(Dataset records Opens)

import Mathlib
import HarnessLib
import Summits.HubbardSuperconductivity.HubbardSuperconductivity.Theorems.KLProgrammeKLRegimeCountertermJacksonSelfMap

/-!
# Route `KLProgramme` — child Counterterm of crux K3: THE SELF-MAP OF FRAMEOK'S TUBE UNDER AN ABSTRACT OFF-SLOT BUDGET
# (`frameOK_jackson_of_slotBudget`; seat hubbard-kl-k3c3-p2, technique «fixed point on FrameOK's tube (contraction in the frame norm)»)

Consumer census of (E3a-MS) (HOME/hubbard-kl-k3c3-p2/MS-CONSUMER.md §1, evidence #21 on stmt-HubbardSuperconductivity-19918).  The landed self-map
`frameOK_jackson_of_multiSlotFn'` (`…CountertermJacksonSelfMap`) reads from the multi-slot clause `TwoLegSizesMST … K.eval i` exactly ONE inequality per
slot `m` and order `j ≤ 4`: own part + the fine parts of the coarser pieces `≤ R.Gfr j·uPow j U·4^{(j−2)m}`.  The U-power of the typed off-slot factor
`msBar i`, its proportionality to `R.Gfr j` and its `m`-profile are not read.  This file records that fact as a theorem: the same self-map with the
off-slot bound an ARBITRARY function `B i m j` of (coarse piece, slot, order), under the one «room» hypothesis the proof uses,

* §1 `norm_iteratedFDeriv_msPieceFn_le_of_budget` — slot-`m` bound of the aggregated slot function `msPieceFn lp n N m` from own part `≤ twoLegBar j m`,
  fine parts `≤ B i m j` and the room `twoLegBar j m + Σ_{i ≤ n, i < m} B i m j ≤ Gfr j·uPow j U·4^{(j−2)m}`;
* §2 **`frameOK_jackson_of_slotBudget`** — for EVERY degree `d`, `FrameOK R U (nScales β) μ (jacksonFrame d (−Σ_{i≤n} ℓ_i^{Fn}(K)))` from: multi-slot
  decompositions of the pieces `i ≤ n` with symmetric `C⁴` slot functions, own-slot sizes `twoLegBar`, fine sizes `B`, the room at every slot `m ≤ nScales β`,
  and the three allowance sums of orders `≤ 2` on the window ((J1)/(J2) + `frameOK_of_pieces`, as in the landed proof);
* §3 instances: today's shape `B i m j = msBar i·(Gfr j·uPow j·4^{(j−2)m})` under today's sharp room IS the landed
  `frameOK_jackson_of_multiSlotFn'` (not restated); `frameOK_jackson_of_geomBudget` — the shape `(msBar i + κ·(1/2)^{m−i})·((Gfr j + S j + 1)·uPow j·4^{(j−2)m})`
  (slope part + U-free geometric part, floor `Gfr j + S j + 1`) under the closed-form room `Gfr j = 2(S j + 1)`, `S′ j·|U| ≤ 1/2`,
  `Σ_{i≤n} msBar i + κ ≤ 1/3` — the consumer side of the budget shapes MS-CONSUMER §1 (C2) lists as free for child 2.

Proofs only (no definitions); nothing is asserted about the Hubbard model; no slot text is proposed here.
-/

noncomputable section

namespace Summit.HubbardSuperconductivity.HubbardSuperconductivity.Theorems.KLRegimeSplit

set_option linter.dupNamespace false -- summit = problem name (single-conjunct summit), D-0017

(Dataset records Closes)
(Dataset records Opens)

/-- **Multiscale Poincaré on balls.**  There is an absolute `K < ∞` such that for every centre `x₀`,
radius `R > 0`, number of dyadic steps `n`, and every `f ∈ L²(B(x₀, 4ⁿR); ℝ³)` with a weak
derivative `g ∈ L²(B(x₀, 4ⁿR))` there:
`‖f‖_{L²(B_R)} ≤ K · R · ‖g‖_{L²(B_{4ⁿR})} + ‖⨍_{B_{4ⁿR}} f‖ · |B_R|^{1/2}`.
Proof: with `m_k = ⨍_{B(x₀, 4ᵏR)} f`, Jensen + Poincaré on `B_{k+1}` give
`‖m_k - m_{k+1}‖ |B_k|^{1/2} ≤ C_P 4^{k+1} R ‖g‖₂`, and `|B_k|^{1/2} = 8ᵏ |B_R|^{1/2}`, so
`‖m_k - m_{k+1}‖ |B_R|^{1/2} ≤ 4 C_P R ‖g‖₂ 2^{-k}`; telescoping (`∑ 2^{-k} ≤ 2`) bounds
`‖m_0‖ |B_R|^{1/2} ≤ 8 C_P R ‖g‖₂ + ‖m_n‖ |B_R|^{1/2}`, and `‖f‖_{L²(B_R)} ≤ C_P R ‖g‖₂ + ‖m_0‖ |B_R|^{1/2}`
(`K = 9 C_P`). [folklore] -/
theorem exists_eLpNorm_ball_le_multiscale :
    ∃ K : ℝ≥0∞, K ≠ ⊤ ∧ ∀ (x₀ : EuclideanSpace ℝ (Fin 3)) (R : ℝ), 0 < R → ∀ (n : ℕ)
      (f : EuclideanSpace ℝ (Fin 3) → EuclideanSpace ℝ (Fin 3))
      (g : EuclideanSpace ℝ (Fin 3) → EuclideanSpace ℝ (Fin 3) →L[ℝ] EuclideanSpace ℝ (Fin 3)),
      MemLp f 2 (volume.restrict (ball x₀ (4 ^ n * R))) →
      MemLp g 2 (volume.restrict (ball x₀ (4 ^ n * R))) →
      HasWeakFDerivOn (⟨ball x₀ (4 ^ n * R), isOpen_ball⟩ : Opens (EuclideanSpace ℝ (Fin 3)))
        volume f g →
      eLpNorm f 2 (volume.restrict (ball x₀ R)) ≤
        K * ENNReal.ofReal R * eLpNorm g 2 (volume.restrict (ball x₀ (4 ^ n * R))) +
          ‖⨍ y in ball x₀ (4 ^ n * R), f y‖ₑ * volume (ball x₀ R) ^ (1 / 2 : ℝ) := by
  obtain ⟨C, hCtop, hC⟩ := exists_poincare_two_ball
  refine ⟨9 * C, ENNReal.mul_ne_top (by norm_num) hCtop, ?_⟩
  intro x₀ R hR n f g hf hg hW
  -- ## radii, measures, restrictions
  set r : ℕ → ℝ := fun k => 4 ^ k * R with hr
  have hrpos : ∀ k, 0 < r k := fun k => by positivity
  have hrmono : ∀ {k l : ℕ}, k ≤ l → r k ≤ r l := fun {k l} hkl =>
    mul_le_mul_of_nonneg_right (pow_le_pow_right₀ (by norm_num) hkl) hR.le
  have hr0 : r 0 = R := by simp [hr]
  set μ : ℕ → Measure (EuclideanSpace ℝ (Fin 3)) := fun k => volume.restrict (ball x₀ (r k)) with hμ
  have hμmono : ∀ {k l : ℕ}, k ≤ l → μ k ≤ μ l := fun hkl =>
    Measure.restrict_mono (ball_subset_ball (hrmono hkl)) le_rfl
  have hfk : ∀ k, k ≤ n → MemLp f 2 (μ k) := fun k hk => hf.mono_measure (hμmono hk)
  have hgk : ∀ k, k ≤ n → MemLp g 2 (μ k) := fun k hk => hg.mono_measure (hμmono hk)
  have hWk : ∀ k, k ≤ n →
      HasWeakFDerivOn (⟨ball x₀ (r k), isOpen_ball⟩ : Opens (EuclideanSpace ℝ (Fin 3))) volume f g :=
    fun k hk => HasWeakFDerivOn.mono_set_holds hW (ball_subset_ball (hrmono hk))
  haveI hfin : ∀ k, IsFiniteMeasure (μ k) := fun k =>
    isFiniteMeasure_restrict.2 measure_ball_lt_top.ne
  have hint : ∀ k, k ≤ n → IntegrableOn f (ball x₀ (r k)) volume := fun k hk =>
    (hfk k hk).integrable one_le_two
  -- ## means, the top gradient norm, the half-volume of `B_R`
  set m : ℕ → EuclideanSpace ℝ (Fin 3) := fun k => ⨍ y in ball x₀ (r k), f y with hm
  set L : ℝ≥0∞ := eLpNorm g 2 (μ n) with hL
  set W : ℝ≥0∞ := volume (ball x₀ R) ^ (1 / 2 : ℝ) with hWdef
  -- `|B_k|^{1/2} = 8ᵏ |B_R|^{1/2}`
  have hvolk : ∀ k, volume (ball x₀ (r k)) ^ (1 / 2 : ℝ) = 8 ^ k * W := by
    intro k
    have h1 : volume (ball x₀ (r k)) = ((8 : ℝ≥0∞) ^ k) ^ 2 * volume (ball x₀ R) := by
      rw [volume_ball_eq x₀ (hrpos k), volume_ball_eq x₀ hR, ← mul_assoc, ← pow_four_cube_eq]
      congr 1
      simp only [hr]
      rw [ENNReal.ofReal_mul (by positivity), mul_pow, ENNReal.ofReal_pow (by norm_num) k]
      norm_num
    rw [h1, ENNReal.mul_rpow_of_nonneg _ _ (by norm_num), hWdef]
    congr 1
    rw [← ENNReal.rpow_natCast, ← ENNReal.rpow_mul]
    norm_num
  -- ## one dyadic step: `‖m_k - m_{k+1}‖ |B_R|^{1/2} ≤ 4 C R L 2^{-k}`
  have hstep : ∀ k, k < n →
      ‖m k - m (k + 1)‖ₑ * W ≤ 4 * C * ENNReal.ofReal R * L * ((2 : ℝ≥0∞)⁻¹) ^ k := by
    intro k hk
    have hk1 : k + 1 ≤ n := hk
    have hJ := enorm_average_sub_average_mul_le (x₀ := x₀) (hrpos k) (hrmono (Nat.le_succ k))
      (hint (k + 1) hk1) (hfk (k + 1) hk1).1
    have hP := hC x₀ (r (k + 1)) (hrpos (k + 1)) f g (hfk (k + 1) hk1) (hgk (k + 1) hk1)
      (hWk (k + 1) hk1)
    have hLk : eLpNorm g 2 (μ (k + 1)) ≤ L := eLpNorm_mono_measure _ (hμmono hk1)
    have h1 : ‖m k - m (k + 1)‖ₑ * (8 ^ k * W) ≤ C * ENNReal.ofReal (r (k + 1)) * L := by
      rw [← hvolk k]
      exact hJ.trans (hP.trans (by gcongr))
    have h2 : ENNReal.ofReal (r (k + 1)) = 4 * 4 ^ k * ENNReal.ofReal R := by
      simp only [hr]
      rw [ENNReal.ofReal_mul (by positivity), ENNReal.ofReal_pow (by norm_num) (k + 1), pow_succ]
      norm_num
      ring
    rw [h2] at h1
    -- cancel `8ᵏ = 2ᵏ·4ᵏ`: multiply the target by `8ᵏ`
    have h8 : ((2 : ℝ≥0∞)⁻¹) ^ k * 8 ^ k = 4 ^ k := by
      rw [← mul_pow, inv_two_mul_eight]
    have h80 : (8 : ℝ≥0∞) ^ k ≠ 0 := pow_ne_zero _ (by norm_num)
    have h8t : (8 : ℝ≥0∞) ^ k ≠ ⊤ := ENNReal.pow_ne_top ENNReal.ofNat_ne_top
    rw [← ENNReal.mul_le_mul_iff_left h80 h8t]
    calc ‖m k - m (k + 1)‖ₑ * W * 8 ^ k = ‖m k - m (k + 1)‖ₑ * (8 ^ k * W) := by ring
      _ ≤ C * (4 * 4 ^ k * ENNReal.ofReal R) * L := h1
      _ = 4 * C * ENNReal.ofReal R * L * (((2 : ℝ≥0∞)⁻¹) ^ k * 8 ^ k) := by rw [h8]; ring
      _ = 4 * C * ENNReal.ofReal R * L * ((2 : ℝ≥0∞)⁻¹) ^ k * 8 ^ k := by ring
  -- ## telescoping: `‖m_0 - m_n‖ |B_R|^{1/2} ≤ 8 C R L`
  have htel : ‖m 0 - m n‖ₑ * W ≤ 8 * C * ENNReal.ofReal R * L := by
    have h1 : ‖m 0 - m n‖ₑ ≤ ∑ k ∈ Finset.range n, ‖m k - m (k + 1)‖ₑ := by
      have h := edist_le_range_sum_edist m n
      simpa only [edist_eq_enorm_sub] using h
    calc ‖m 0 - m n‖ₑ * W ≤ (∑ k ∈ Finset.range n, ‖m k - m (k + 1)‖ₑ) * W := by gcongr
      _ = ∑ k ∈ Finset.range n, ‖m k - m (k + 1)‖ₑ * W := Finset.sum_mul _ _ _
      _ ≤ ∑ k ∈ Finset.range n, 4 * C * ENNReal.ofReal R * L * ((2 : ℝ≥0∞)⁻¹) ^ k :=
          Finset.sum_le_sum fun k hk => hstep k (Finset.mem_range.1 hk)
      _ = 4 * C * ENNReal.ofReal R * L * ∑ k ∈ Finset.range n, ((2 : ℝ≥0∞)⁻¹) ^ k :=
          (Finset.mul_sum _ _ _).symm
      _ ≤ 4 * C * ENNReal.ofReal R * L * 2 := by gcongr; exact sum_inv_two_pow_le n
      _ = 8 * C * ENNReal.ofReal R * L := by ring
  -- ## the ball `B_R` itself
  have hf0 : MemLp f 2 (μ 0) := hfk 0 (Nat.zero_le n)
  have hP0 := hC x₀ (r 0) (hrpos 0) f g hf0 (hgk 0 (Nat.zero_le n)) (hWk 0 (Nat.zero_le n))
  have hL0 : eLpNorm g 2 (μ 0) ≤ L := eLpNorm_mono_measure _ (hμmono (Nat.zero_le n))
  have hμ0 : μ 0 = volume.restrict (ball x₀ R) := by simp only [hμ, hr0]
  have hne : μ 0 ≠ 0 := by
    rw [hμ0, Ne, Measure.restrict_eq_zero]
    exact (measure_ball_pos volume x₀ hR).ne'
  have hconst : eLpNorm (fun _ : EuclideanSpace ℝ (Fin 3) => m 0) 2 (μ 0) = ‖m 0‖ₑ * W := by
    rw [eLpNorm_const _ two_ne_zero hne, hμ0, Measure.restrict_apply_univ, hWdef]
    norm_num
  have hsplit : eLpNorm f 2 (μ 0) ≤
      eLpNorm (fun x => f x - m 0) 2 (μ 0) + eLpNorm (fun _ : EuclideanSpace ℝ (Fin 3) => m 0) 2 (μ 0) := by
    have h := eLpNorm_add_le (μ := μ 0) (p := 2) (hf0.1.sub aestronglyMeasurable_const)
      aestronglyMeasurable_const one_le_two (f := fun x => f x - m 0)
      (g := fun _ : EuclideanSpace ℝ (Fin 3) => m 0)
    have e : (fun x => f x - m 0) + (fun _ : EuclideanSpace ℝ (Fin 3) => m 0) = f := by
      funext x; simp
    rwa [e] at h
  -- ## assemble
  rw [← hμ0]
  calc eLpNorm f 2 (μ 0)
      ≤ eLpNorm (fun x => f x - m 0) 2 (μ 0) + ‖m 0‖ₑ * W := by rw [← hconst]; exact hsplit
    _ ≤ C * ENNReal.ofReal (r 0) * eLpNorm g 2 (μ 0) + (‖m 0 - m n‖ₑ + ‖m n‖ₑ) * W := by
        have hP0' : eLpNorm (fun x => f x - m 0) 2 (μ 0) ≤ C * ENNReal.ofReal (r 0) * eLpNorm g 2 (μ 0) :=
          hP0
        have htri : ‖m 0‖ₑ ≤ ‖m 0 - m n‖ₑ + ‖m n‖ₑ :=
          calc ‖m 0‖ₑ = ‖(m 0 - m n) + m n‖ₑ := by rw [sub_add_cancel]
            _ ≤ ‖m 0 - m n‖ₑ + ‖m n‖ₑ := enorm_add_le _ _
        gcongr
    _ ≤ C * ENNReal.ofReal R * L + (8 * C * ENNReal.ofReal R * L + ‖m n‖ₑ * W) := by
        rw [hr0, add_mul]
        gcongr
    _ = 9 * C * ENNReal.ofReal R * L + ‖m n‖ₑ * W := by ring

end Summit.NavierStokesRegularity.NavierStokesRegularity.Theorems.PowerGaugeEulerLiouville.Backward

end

(Dataset records Closes)
(Dataset records Opens)

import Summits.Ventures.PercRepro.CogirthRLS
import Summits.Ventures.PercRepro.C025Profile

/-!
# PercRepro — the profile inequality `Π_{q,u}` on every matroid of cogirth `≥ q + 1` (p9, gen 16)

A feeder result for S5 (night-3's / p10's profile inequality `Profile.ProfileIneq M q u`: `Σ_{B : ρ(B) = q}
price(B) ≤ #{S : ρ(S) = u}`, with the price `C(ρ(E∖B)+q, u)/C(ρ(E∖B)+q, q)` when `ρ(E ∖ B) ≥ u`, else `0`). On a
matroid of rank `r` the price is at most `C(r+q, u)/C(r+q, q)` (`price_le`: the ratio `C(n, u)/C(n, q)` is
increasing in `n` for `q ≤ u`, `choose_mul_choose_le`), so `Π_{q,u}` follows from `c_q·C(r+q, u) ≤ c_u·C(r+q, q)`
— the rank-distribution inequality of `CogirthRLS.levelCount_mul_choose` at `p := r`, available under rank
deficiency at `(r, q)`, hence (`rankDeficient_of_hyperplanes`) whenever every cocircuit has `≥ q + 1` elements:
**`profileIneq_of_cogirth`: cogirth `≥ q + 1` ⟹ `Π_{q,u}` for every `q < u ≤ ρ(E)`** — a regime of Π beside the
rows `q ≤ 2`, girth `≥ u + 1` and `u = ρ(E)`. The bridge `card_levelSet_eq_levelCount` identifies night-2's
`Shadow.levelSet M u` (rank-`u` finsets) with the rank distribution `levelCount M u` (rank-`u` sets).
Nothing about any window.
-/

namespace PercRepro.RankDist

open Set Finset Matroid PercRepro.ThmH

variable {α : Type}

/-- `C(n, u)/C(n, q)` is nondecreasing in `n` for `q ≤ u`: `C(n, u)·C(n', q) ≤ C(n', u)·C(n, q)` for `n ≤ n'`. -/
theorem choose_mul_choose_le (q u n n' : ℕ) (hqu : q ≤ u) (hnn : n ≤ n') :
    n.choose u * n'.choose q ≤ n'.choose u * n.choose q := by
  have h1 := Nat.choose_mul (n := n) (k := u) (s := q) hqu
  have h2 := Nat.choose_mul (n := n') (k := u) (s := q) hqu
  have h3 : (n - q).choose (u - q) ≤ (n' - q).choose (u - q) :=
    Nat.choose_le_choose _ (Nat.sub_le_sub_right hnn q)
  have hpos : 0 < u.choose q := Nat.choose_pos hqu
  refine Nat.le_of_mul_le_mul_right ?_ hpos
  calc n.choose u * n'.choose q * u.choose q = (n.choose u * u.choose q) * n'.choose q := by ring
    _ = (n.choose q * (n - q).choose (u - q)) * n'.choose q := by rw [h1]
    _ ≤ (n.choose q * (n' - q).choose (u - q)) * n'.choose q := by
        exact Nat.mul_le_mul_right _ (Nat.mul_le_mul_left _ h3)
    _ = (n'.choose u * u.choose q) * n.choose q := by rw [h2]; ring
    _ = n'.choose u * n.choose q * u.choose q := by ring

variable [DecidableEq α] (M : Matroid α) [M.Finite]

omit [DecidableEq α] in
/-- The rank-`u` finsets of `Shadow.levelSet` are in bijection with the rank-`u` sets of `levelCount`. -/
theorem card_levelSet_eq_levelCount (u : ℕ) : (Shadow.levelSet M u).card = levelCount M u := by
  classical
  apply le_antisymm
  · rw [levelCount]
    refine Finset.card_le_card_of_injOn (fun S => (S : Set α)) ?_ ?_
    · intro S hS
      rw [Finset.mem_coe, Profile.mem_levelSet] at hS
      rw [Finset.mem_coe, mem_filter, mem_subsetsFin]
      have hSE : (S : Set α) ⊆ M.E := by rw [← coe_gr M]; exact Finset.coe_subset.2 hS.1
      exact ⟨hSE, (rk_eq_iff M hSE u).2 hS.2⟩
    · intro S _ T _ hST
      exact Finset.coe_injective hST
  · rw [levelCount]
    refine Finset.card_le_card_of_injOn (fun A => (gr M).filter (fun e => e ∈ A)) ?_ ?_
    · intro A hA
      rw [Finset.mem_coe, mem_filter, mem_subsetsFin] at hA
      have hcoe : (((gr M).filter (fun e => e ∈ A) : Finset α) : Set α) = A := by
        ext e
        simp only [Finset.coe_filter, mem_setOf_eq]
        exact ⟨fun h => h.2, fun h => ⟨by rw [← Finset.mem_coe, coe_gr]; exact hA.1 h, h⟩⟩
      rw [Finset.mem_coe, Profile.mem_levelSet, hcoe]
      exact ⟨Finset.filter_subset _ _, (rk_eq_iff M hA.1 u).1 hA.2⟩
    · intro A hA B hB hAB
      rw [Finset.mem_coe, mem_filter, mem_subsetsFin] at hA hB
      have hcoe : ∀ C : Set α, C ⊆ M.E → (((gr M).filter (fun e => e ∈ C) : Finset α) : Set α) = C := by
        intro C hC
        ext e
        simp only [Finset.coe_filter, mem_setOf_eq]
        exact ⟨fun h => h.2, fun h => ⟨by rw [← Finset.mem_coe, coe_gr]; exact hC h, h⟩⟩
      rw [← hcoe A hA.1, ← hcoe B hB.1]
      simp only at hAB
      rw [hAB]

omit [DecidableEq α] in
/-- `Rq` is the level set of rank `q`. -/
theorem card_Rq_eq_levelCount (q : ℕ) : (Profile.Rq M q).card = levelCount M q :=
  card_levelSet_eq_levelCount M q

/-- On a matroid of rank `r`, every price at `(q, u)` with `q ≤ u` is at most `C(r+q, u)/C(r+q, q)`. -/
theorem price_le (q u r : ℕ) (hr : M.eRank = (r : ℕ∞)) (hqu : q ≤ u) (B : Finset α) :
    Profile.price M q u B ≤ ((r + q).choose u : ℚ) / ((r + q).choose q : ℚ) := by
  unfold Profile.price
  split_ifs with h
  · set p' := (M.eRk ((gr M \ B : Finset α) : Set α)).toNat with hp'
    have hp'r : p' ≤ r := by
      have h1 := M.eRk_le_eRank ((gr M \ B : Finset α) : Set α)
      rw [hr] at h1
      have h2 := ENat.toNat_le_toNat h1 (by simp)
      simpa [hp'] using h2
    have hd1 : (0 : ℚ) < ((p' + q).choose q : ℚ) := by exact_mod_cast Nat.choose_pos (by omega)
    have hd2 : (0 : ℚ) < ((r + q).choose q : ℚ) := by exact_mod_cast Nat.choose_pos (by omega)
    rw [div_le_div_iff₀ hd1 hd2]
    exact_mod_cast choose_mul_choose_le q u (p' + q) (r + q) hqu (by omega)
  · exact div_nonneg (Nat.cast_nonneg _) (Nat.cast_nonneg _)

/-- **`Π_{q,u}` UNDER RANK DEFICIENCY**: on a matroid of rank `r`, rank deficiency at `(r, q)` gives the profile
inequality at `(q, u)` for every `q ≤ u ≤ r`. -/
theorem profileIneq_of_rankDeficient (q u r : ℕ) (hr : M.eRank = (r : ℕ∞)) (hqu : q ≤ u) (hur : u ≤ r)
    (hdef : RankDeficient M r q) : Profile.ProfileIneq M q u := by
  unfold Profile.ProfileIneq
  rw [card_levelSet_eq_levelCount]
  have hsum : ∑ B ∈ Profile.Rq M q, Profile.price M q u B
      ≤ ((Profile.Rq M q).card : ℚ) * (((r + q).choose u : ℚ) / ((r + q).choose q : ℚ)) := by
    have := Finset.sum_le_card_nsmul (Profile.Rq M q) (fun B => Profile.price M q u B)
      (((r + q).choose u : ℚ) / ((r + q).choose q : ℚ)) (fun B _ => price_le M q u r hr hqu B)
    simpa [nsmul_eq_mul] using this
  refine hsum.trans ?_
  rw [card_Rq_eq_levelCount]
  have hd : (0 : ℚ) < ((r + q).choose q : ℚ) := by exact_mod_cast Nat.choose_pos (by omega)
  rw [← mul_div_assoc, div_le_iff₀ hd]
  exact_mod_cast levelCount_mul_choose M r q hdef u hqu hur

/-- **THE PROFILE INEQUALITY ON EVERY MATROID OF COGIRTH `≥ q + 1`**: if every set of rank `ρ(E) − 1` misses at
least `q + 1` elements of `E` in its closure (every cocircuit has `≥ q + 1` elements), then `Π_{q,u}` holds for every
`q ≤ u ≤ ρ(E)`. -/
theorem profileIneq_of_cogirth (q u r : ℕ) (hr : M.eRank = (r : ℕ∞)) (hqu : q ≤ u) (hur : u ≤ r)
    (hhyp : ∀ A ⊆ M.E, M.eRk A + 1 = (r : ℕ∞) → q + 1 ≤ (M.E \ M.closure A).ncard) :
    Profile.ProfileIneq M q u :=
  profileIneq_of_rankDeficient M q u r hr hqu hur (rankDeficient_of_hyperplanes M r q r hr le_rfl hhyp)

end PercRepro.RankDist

(Dataset records Closes)

The problem — List every line above containing the word "elements".

Task answer —
deficiency at `(r, q)`, hence (`rankDeficient_of_hyperplanes`) whenever every cocircuit has `≥ q + 1` elements:
least `q + 1` elements of `E` in its closure (every cocircuit has `≥ q + 1` elements), then `Π_{q,u}` holds for every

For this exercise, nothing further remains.